Our primary sources of liquidity are cash generated from operations and borrowings under our credit facility. Our primary cash requirements, in addition to normal operating expenses, are for debt service, capital expenditures and quarterly distributions to our common unitholders and General Partner. In general, we expect to fund:

 

   

cash distributions and maintenance capital expenditures through existing cash and cash flows from operating activities;

 

   

expansion capital expenditures and working capital deficits through the retention of cash and additional borrowings; and

 

   

debt principal payments through operating cash flows and additional borrowings as they become due or by the issuance of additional limited partner units or asset sales.

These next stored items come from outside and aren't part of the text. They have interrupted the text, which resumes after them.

/-- **MR (53)–(54) for unitary-matrix weights**: van der Corput over `m` with dilation `L = k^{μ₁}`
and `S'` shifts, for the family `(r, n)`:
`S'² ∑_{1≤r<R} ∑_{N₀≤n<N₁} ‖Y_r(n)‖² ≤ (M₁−M₀+L S') S' (d·(R−1)(N₁−N₀)(M₁−M₀) + 2 ∑_{1≤s<S'} |S₂'(s)|)`.
[cite: MauduitRivat2015, (53)–(54)] [cite: Mullner2017, §5.4.2] -/
theorem sq_sum_innerY_le [DecidableEq d] (U : G →* unitaryGroup d ℂ) (f : ℕ → G) (ϑ : ℝ) {M₀ M₁ : ℕ} (hM : M₀ ≤ M₁)
    (N₀ N₁ R : ℕ) {S' L : ℕ} (hS : 1 ≤ S') (hL : 1 ≤ L) :
    (S' : ℝ) ^ 2 * ∑ r ∈ Ico 1 R, ∑ n ∈ Ico N₀ N₁, ‖innerY ϑ (umat U f) M₀ M₁ r n‖ ^ 2 ≤
      (((M₁ - M₀ : ℕ) : ℝ) + L * S') * (S' *
        ((Fintype.card d : ℝ) * ((R - 1 : ℕ) : ℝ) * ((N₁ - N₀ : ℕ) : ℝ) * ((M₁ - M₀ : ℕ) : ℝ) +
          2 * ∑ s ∈ Ico 1 S', ‖corrS2 ϑ (umat U f) M₀ M₁ N₀ N₁ R L s‖)) := by
  -- the family indexed by `(r, n)`, as sequences in `m`
  set x : ℕ × ℕ → ℕ → Matrix d d ℂ := fun p m =>
    (𝐞 (-(ϑ * m * p.1)) : ℂ) • (umat U f (m * p.2) * (umat U f (m * p.2 + m * p.1))ᴴ) with hx
  have h := vanDerCorput_family_nat (Ico 1 R ×ˢ Ico N₀ N₁) x hM hS hL
  -- identify the left side
  have hleft : ∑ i ∈ Ico 1 R ×ˢ Ico N₀ N₁, ‖∑ m ∈ Ico M₀ M₁, x i m‖ ^ 2 =
      ∑ r ∈ Ico 1 R, ∑ n ∈ Ico N₀ N₁, ‖innerY ϑ (umat U f) M₀ M₁ r n‖ ^ 2 := by
    rw [sum_product]
    rfl
  -- the diagonal term
  have hdiag : ∑ i ∈ Ico 1 R ×ˢ Ico N₀ N₁, ∑ m ∈ Ico M₀ M₁, ‖x i m‖ ^ 2 =
      (Fintype.card d : ℝ) * ((R - 1 : ℕ) : ℝ) * ((N₁ - N₀ : ℕ) : ℝ) * ((M₁ - M₀ : ℕ) : ℝ) := by
    have : ∀ i ∈ Ico 1 R ×ˢ Ico N₀ N₁, ∑ m ∈ Ico M₀ M₁, ‖x i m‖ ^ 2 = ((M₁ - M₀ : ℕ) : ℝ) * Fintype.card d := by
      intro i _
      have : ∀ m ∈ Ico M₀ M₁, ‖x i m‖ ^ 2 = Fintype.card d := by
        intro m _
        rw [hx]; dsimp only
        rw [norm_Y_term, Real.sq_sqrt (Nat.cast_nonneg _)]
      rw [sum_congr rfl this, sum_const, Nat.card_Ico, nsmul_eq_mul]
    rw [sum_congr rfl this, sum_const, card_product, Nat.card_Ico, Nat.card_Ico, nsmul_eq_mul]
    push_cast; ring
  -- the correlations
  have hcorr : ∀ s ∈ Ico 1 S', ∑ i ∈ Ico 1 R ×ˢ Ico N₀ N₁,
      ∑ m ∈ (Ico M₀ M₁).filter (fun m => m + L * s < M₁), ⟪x i (m + L * s), x i m⟫_ℂ =
        corrS2 ϑ (umat U f) M₀ M₁ N₀ N₁ R L s := by
    intro s _
    rw [corrS2, sum_product]
    refine sum_congr rfl fun r _ => sum_congr rfl fun n _ => ?_
    have hset : (Ico M₀ M₁).filter (fun m => m + L * s < M₁) = (Ico M₀ M₁).filter (fun m => m + s * L < M₁) := by
      congr 1; ext m; rw [mul_comm]
    rw [hset]
    refine sum_congr rfl fun m _ => ?_
    rw [hx]; dsimp only
    have e1 : (m + L * s) * n + (m + L * s) * r = (m + s * L) * (n + r) := by ring
    have e2 : (m + L * s) * n = (m + s * L) * n := by ring
    have e3 : m * n + m * r = m * (n + r) := by ring
    rw [e1, e2, e3, show m + L * s = m + (s * L : ℕ) by ring, inner_Y_terms]
    congr 2
    push_cast; ring
  have hcorr' : ∑ s ∈ Ico 1 S', ‖∑ i ∈ Ico 1 R ×ˢ Ico N₀ N₁,
      ∑ m ∈ (Ico M₀ M₁).filter (fun m => m + L * s < M₁), ⟪x i (m + L * s), x i m⟫_ℂ‖ =
      ∑ s ∈ Ico 1 S', ‖corrS2 ϑ (umat U f) M₀ M₁ N₀ N₁ R L s‖ :=
    sum_congr rfl fun s hs => by rw [hcorr s hs]
  rw [hleft, hdiag, hcorr'] at h
  exact h

/-! ## The trace of the four-fold product: `tr(S̃₂') = tr(S₂')` -/

/-- **Müllner's identity `tr(S̃₂'(r,s)) = tr(S₂'(r,s))`**: for `F = U ∘ f_{μ₂}` and the four
points `x₁ = (m+sk^{μ₁})(n+r)`, `x₂ = (m+sk^{μ₁})n`, `x₃ = mn`, `x₄ = m(n+r)`,
`tr(F(x₁)F(x₂)ᴴF(x₃)F(x₄)ᴴ) = tr U(φ(x₁) φ(x₂)⁻¹ φ(x₃) φ(x₄)⁻¹)` with `φ = f_{μ₁}⁻¹ f_{μ₂}`
(`midQuot`): the common prefix `f_{μ₁}(x₁) = f_{μ₁}(x₄)`, `f_{μ₁}(x₂) = f_{μ₁}(x₃)` conjugates the
word (`quot_word_conj`) and the trace is invariant. [cite: Mullner2017, §5.4.2 (p. 28)] -/
theorem trace_fourWord_eq [DecidableEq d] (U : G →* unitaryGroup d ℂ) (f : ℕ → G) (k μ₁ μ₂ m n r s : ℕ) :
    trace (umat U (trunc k μ₂ f) ((m + s * k ^ μ₁) * (n + r)) * (umat U (trunc k μ₂ f) ((m + s * k ^ μ₁) * n))ᴴ *
        umat U (trunc k μ₂ f) (m * n) * (umat U (trunc k μ₂ f) (m * (n + r)))ᴴ) =
      trace (U (midQuot k μ₁ μ₂ f ((m + s * k ^ μ₁) * (n + r)) * (midQuot k μ₁ μ₂ f ((m + s * k ^ μ₁) * n))⁻¹ *
        midQuot k μ₁ μ₂ f (m * n) * (midQuot k μ₁ μ₂ f (m * (n + r)))⁻¹) : Matrix d d ℂ) := by
  -- group identity
  have h14 : trunc k μ₁ f ((m + s * k ^ μ₁) * (n + r)) = trunc k μ₁ f (m * (n + r)) :=
    trunc_add_mul_pow_mul k μ₁ f m s (n + r)
  have h23 : trunc k μ₁ f ((m + s * k ^ μ₁) * n) = trunc k μ₁ f (m * n) :=
    trunc_add_mul_pow_mul k μ₁ f m s n
  have hw := quot_word_conj k μ₁ μ₂ f h14 h23
  -- matrices: `F(x₁)F(x₂)ᴴ · F(x₃)F(x₄)ᴴ = U(w(x₁,x₂) · w(x₄,x₃)⁻¹)`
  rw [Matrix.mul_assoc (umat U (trunc k μ₂ f) ((m + s * k ^ μ₁) * (n + r)) * _),
    umat_mul_conjTranspose, umat_mul_conjTranspose, ← Submonoid.coe_mul, ← map_mul]
  have hinv : trunc k μ₂ f (m * n) * (trunc k μ₂ f (m * (n + r)))⁻¹ =
      (trunc k μ₂ f (m * (n + r)) * (trunc k μ₂ f (m * n))⁻¹)⁻¹ := by group
  rw [hinv, hw, map_mul, map_mul, Submonoid.coe_mul, Submonoid.coe_mul, map_inv, coe_inv_unitary,
    trace_unitary_conj]

end Literature.NumberTheory.LFunctions.MauduitRivat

At March 31, 2010, we had $280.0 million of outstanding borrowings under our $380.0 million senior secured credit facility and $9.8 million of outstanding letters of credit, which are not reflected as borrowings on our consolidated balance sheet, with $90.2 million of remaining committed capacity under the credit facility, subject to covenant limitations (see “-Term Loan and Revolving Credit Facility”). We were in compliance with the credit facility’s covenants at March 31, 2010. At March 31, 2010, we had a working capital deficit of $43.4 million compared with a $30.6 million working capital deficit at December 31, 2009. We believe that we will have sufficient liquid assets, cash from operations and borrowing capacity to meet our financial commitments, debt service obligations, contingencies and anticipated capital expenditures for at least the next twelve-month period. However, we are subject to business, operational and other risks that could adversely affect our cash flow. We may need to supplement our cash generation with proceeds from financing activities, including borrowings under our credit facility and other borrowings, the issuance of additional limited partner units and sales of our assets.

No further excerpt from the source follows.